- Exercise requirements -
Please reproduce the entries that follow without a single difference.

- Saved entries -
------------------------

import Mathlib.Computability.Encoding
import Literature.Computability.Cryptography.ClassBQP
import Literature.NumberTheory.QuadraticFields.ReducedForms
import Literature.NumberTheory.LFunctions.AutomorphicGRH
import HarnessLib

/-!
# Class numbers of imaginary quadratic fields in quantum polynomial time under GRH (Hallgren 2005)

Topic `Literature/Computability/Cryptography` (next to `Shor.lean` / `factoring_mem_FBQP`); cite/fact
item `wi-10105` for route QuantumAdvantage/ArithStatLadder (crux `IqThreeMemBQP`,
`stmt-QuantumAdvantage-2424`: `IQ3 ∈ BQP`).

Sources.

* S. Hallgren, *Fast quantum algorithms for computing the unit group and class group of a number
  field*, STOC 2005, 468–474, doi:10.1145/1060590.1060660 (`Hallgren2005`; paywalled here,
  acquisition request acq-01945): polynomial-time quantum algorithms for the unit group and the class
  group of a number field of constant degree, assuming GRH.
* J.-F. Biasse, F. Song, SODA 2016 (`BiasseSong2015`; acq-01948): the same in arbitrary degree.
* A. M. Childs, W. van Dam, *Quantum algorithms for algebraic problems*, Rev. Mod. Phys. 82 (2010) =
  arXiv:0812.0380 (`ChildsVandam2010`; READ, held copy p. 24, §5.7), the secondary source from which
  the statement is vendored: "The class group problem asks us to decompose `Cl(K)` … Assuming the
  generalized Riemann hypothesis (GRH), there is a polynomial-time algorithm to find generators of
  `Cl(K)` [Thi95]. If `K = ℚ[√−d]` is an imaginary quadratic number field, then its elements have
  unique representatives that can be computed efficiently, and `Cl(K)` can be decomposed using the
  procedure of [Mos99, CM01]. … there is an efficient quantum algorithm for decomposing `Cl(K)`,
  provided `K` has constant degree and assuming the GRH [Hal05] … In particular, we can efficiently
  compute `|Cl(K)|`, the class number of the number field `K`."

## Tree form

`Hallgren2005_classNumber_qsolvable_of_GRH`: under the tree's `GrandRiemannHypothesisGL` (GRH for all
automorphic `L`-functions of `GL_n/ℚ`, `AutomorphicGRH.lean` — STRONGER than the GRH the print needs,
that of the Hecke `L`-functions of `ℚ(√−d)`, which are automorphic for `GL₂`; assuming more makes the
vendored implication weaker), the search problem "on input `bin(d)` with `−d` a (negative) fundamental
discriminant, output `bin(h(−d))`" is solvable in bounded-error quantum polynomial time in the tree's
strict sense (`IsQSolvable`: a `P`-uniform oracle-free Clifford+T family measured on all wires
outputs, with probability `≥ 2/3`, a string with the required prefix — the model of
`factoring_mem_FBQP`), where `h = BinaryQuadraticForm.classNumber` (number of reduced forms of
discriminant `−d` = `|Cl(𝓞_K)|`, `K = ℚ(√−d)`, the route's `h`) and inputs that are not fundamental
discriminants carry no requirement (any output is accepted). Outputting the class NUMBER instead of
the invariant-factor decomposition is the printed "in particular"; degree `2` is a constant degree.
Fundamentality of `−d` is spelled out exactly as in the route file (`d ≡ 3 (mod 4)` squarefree, or
`4 ∣ d` with `d/4 ≡ 1, 2 (mod 4)` squarefree, phrased on `−d`). Not in Mathlib; stated as a `Prop`.
The decision corollary `IQ3 ∈ BQP` (run the algorithm, test `3 ∣ h`) is the route item itself and is
left to its prover (composition of uniform families as in route Shor).
-/

noncomputable section

namespace Literature.Computability.Cryptography

open _root_.Computability Literature.NumberTheory.LFunctions
open Literature.NumberTheory.QuadraticFields

/-- **`−d` is a negative fundamental discriminant**, for `d : ℕ`, spelled out as in route
QuantumAdvantage/ArithStatLadder (`IqThreeMemBQP`): `−d ≡ 1 (mod 4)`, squarefree and `≠ 1`, or
`4 ∣ −d` with `(−d)/4 ≡ 2, 3 (mod 4)` and `(−d)/4` squarefree (Cox 2013, §3.A / Thm 3.9 context).
[folklore] -/
def IsNegFundamentalDiscr (d : ℕ) : Prop :=
  ((-(d : ℤ)) % 4 = 1 ∧ Squarefree (-(d : ℤ)) ∧ (-(d : ℤ)) ≠ 1) ∨
    (4 ∣ (-(d : ℤ)) ∧ ((-(d : ℤ)) / 4 % 4 = 2 ∨ (-(d : ℤ)) / 4 % 4 = 3) ∧ Squarefree ((-(d : ℤ)) / 4))

/-- `−3` is a fundamental discriminant (`d = 3`: `−3 ≡ 1 (mod 4)`, squarefree). [folklore] -/
theorem isNegFundamentalDiscr_three : IsNegFundamentalDiscr 3 := by
  left
  refine ⟨by decide, ?_, by decide⟩
  have h3 : Prime (-3 : ℤ) := Int.prime_iff_natAbs_prime.2 (by norm_num)
  exact h3.squarefree

/-- **Hallgren 2005 (via Childs–van Dam 2010, §5.7): class numbers of imaginary quadratic fields are
computable in quantum polynomial time under GRH.** Printed (survey): "there is an efficient quantum
algorithm for decomposing `Cl(K)`, provided `K` has constant degree and assuming the GRH [Hal05] … In
particular, we can efficiently compute `|Cl(K)|`"; for `K = ℚ[√−d]` "its elements have unique
representatives that can be computed efficiently, and `Cl(K)` can be decomposed using the procedure
of [Mos99, CM01]" (generators under GRH, [Thi95]). Tree form: `GrandRiemannHypothesisGL →` the search
problem `bin(d) ↦ bin(h(−d))` on negative fundamental discriminants `−d` (no requirement on other
inputs) is `IsQSolvable` (uniform Clifford+T family, success `≥ 2/3`, answer as an output prefix),
`h = BinaryQuadraticForm.classNumber (−d)`. Weaker than printed (class number rather than the group
structure; Grand RH rather than GRH for `ζ_K`/Hecke `L`-functions). Not in Mathlib; stated as a `Prop`.
[cite: ChildsVandam2010, §5.7 (p. 24 of arXiv:0812.0380)] [cite: Hallgren2005] -/
def Hallgren2005_classNumber_qsolvable_of_GRH : Prop :=
  GrandRiemannHypothesisGL →
    IsQSolvable fun x : List Bool =>
      {y | IsNegFundamentalDiscr (decodeNat x) →
        encodeNat (BinaryQuadraticForm.classNumber (-(decodeNat x : ℤ))) <+: y}

end Literature.Computability.Cryptography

------------------------

- Answer to this exercise -
import Mathlib.Computability.Encoding
import Literature.Computability.Cryptography.ClassBQP
import Literature.NumberTheory.QuadraticFields.ReducedForms
import Literature.NumberTheory.LFunctions.AutomorphicGRH
import HarnessLib

/-!
# Class numbers of imaginary quadratic fields in quantum polynomial time under GRH (Hallgren 2005)

Topic `Literature/Computability/Cryptography` (next to `Shor.lean` / `factoring_mem_FBQP`); cite/fact
item `wi-10105` for route QuantumAdvantage/ArithStatLadder (crux `IqThreeMemBQP`,
`stmt-QuantumAdvantage-2424`: `IQ3 ∈ BQP`).

Sources.

* S. Hallgren, *Fast quantum algorithms for computing the unit group and class group of a number
  field*, STOC 2005, 468–474, doi:10.1145/1060590.1060660 (`Hallgren2005`; paywalled here,
  acquisition request acq-01945): polynomial-time quantum algorithms for the unit group and the class
  group of a number field of constant degree, assuming GRH.
* J.-F. Biasse, F. Song, SODA 2016 (`BiasseSong2015`; acq-01948): the same in arbitrary degree.
* A. M. Childs, W. van Dam, *Quantum algorithms for algebraic problems*, Rev. Mod. Phys. 82 (2010) =
  arXiv:0812.0380 (`ChildsVandam2010`; READ, held copy p. 24, §5.7), the secondary source from which
  the statement is vendored: "The class group problem asks us to decompose `Cl(K)` … Assuming the
  generalized Riemann hypothesis (GRH), there is a polynomial-time algorithm to find generators of
  `Cl(K)` [Thi95]. If `K = ℚ[√−d]` is an imaginary quadratic number field, then its elements have
  unique representatives that can be computed efficiently, and `Cl(K)` can be decomposed using the
  procedure of [Mos99, CM01]. … there is an efficient quantum algorithm for decomposing `Cl(K)`,
  provided `K` has constant degree and assuming the GRH [Hal05] … In particular, we can efficiently
  compute `|Cl(K)|`, the class number of the number field `K`."

## Tree form

`Hallgren2005_classNumber_qsolvable_of_GRH`: under the tree's `GrandRiemannHypothesisGL` (GRH for all
automorphic `L`-functions of `GL_n/ℚ`, `AutomorphicGRH.lean` — STRONGER than the GRH the print needs,
that of the Hecke `L`-functions of `ℚ(√−d)`, which are automorphic for `GL₂`; assuming more makes the
vendored implication weaker), the search problem "on input `bin(d)` with `−d` a (negative) fundamental
discriminant, output `bin(h(−d))`" is solvable in bounded-error quantum polynomial time in the tree's
strict sense (`IsQSolvable`: a `P`-uniform oracle-free Clifford+T family measured on all wires
outputs, with probability `≥ 2/3`, a string with the required prefix — the model of
`factoring_mem_FBQP`), where `h = BinaryQuadraticForm.classNumber` (number of reduced forms of
discriminant `−d` = `|Cl(𝓞_K)|`, `K = ℚ(√−d)`, the route's `h`) and inputs that are not fundamental
discriminants carry no requirement (any output is accepted). Outputting the class NUMBER instead of
the invariant-factor decomposition is the printed "in particular"; degree `2` is a constant degree.
Fundamentality of `−d` is spelled out exactly as in the route file (`d ≡ 3 (mod 4)` squarefree, or
`4 ∣ d` with `d/4 ≡ 1, 2 (mod 4)` squarefree, phrased on `−d`). Not in Mathlib; stated as a `Prop`.
The decision corollary `IQ3 ∈ BQP` (run the algorithm, test `3 ∣ h`) is the route item itself and is
left to its prover (composition of uniform families as in route Shor).
-/

noncomputable section

namespace Literature.Computability.Cryptography

open _root_.Computability Literature.NumberTheory.LFunctions
open Literature.NumberTheory.QuadraticFields

/-- **`−d` is a negative fundamental discriminant**, for `d : ℕ`, spelled out as in route
QuantumAdvantage/ArithStatLadder (`IqThreeMemBQP`): `−d ≡ 1 (mod 4)`, squarefree and `≠ 1`, or
`4 ∣ −d` with `(−d)/4 ≡ 2, 3 (mod 4)` and `(−d)/4` squarefree (Cox 2013, §3.A / Thm 3.9 context).
[folklore] -/
def IsNegFundamentalDiscr (d : ℕ) : Prop :=
  ((-(d : ℤ)) % 4 = 1 ∧ Squarefree (-(d : ℤ)) ∧ (-(d : ℤ)) ≠ 1) ∨
    (4 ∣ (-(d : ℤ)) ∧ ((-(d : ℤ)) / 4 % 4 = 2 ∨ (-(d : ℤ)) / 4 % 4 = 3) ∧ Squarefree ((-(d : ℤ)) / 4))

/-- `−3` is a fundamental discriminant (`d = 3`: `−3 ≡ 1 (mod 4)`, squarefree). [folklore] -/
theorem isNegFundamentalDiscr_three : IsNegFundamentalDiscr 3 := by
  left
  refine ⟨by decide, ?_, by decide⟩
  have h3 : Prime (-3 : ℤ) := Int.prime_iff_natAbs_prime.2 (by norm_num)
  exact h3.squarefree

/-- **Hallgren 2005 (via Childs–van Dam 2010, §5.7): class numbers of imaginary quadratic fields are
computable in quantum polynomial time under GRH.** Printed (survey): "there is an efficient quantum
algorithm for decomposing `Cl(K)`, provided `K` has constant degree and assuming the GRH [Hal05] … In
particular, we can efficiently compute `|Cl(K)|`"; for `K = ℚ[√−d]` "its elements have unique
representatives that can be computed efficiently, and `Cl(K)` can be decomposed using the procedure
of [Mos99, CM01]" (generators under GRH, [Thi95]). Tree form: `GrandRiemannHypothesisGL →` the search
problem `bin(d) ↦ bin(h(−d))` on negative fundamental discriminants `−d` (no requirement on other
inputs) is `IsQSolvable` (uniform Clifford+T family, success `≥ 2/3`, answer as an output prefix),
`h = BinaryQuadraticForm.classNumber (−d)`. Weaker than printed (class number rather than the group
structure; Grand RH rather than GRH for `ζ_K`/Hecke `L`-functions). Not in Mathlib; stated as a `Prop`.
[cite: ChildsVandam2010, §5.7 (p. 24 of arXiv:0812.0380)] [cite: Hallgren2005] -/
def Hallgren2005_classNumber_qsolvable_of_GRH : Prop :=
  GrandRiemannHypothesisGL →
    IsQSolvable fun x : List Bool =>
      {y | IsNegFundamentalDiscr (decodeNat x) →
        encodeNat (BinaryQuadraticForm.classNumber (-(decodeNat x : ℤ))) <+: y}

end Literature.Computability.Cryptography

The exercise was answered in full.